Using the data that follows, return exactly the lines from the one that contains "In the situation" through the one that contains "the factorisation are", ends included.

SOURCE DATA
-=-=-=-=-
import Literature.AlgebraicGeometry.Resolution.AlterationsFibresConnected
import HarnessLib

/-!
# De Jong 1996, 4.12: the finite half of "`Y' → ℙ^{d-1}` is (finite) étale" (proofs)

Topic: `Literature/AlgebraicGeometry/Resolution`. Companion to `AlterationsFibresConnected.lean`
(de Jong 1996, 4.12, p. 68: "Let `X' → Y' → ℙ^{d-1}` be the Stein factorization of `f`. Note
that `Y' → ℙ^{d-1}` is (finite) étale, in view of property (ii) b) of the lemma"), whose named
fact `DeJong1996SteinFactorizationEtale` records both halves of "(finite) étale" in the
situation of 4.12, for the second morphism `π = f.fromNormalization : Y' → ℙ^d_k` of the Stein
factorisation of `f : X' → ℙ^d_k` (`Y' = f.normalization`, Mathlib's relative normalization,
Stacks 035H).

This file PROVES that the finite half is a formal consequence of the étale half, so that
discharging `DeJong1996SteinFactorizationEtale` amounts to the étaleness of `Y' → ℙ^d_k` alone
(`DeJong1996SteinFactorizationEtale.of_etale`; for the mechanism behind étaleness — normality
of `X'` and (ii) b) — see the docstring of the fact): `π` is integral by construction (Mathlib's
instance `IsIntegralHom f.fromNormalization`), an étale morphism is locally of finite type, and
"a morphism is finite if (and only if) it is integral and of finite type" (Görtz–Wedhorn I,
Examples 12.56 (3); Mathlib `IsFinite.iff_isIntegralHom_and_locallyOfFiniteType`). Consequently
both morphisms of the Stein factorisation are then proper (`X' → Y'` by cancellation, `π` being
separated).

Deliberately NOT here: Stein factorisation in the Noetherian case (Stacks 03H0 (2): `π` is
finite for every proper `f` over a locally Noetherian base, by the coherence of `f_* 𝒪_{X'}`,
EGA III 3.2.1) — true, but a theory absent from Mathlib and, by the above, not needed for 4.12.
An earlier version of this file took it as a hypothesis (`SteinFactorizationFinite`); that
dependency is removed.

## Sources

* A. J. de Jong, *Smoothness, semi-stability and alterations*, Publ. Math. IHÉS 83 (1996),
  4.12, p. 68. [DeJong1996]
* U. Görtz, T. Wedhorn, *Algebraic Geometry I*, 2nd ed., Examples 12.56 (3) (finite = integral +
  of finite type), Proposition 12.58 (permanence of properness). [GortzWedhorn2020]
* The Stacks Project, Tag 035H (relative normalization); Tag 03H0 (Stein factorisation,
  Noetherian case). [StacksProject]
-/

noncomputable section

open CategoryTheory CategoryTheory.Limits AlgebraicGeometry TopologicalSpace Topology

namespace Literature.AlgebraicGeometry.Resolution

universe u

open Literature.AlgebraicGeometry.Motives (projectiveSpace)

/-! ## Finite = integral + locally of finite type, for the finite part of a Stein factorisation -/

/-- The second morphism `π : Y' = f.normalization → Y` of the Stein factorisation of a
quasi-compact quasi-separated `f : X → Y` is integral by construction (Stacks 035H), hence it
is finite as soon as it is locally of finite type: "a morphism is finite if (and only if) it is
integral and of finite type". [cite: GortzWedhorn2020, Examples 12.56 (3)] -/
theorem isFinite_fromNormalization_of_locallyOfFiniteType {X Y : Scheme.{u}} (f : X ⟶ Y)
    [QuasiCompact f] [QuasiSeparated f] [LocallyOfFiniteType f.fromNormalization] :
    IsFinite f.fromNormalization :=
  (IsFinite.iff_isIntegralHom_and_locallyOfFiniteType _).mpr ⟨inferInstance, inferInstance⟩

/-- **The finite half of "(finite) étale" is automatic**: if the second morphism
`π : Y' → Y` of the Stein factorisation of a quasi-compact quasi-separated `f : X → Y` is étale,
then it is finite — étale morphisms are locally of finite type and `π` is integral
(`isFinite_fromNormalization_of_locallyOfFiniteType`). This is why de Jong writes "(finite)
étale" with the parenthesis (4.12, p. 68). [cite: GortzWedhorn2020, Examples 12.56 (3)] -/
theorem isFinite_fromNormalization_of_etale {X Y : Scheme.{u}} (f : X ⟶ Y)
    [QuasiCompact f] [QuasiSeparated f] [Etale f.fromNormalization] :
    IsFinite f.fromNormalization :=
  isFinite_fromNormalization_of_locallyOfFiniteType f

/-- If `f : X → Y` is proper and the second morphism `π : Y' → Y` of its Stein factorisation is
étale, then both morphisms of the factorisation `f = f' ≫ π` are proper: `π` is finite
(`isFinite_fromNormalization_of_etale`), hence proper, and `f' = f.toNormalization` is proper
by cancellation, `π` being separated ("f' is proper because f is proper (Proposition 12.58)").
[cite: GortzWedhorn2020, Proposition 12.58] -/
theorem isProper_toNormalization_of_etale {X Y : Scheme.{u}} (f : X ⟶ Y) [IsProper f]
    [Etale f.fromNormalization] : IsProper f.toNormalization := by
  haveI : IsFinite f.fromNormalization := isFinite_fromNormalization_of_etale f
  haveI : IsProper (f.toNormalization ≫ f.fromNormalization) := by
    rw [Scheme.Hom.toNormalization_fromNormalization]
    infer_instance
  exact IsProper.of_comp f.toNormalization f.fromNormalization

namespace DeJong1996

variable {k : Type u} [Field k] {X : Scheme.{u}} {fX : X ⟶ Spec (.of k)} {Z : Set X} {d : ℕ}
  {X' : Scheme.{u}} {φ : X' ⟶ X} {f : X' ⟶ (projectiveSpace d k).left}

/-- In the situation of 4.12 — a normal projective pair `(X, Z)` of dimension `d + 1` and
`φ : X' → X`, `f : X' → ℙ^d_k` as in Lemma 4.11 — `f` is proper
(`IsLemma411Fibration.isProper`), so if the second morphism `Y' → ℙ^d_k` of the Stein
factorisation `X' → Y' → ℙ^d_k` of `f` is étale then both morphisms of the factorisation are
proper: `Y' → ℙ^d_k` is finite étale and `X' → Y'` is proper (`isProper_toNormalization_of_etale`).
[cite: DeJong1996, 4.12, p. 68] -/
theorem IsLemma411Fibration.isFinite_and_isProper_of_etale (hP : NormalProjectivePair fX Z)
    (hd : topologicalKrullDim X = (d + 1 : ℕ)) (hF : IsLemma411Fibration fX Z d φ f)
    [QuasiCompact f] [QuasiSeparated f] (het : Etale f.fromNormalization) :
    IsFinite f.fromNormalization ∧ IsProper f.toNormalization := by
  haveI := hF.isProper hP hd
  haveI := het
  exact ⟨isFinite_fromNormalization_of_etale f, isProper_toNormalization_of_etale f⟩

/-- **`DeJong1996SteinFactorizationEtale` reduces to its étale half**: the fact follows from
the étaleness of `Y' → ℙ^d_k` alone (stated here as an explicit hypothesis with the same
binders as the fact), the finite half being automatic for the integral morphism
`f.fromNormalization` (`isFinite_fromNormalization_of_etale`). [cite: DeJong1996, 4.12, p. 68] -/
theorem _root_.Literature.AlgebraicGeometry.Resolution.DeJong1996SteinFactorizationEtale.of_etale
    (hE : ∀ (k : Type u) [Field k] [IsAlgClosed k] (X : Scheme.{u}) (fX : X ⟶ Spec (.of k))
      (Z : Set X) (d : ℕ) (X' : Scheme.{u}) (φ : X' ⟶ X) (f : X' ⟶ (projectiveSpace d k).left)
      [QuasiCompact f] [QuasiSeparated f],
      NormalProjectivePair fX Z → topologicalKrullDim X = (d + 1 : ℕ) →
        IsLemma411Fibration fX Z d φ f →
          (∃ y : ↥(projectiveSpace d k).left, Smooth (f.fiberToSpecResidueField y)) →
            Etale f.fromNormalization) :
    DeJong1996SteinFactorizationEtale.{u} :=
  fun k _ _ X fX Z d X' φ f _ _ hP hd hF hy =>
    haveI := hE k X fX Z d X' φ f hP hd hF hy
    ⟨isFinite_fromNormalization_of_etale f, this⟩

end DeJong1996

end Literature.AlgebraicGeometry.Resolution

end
-=-=-=-=-
RESULT FOR THIS EXERCISE
/-- In the situation of 4.12 — a normal projective pair `(X, Z)` of dimension `d + 1` and
`φ : X' → X`, `f : X' → ℙ^d_k` as in Lemma 4.11 — `f` is proper
(`IsLemma411Fibration.isProper`), so if the second morphism `Y' → ℙ^d_k` of the Stein
factorisation `X' → Y' → ℙ^d_k` of `f` is étale then both morphisms of the factorisation are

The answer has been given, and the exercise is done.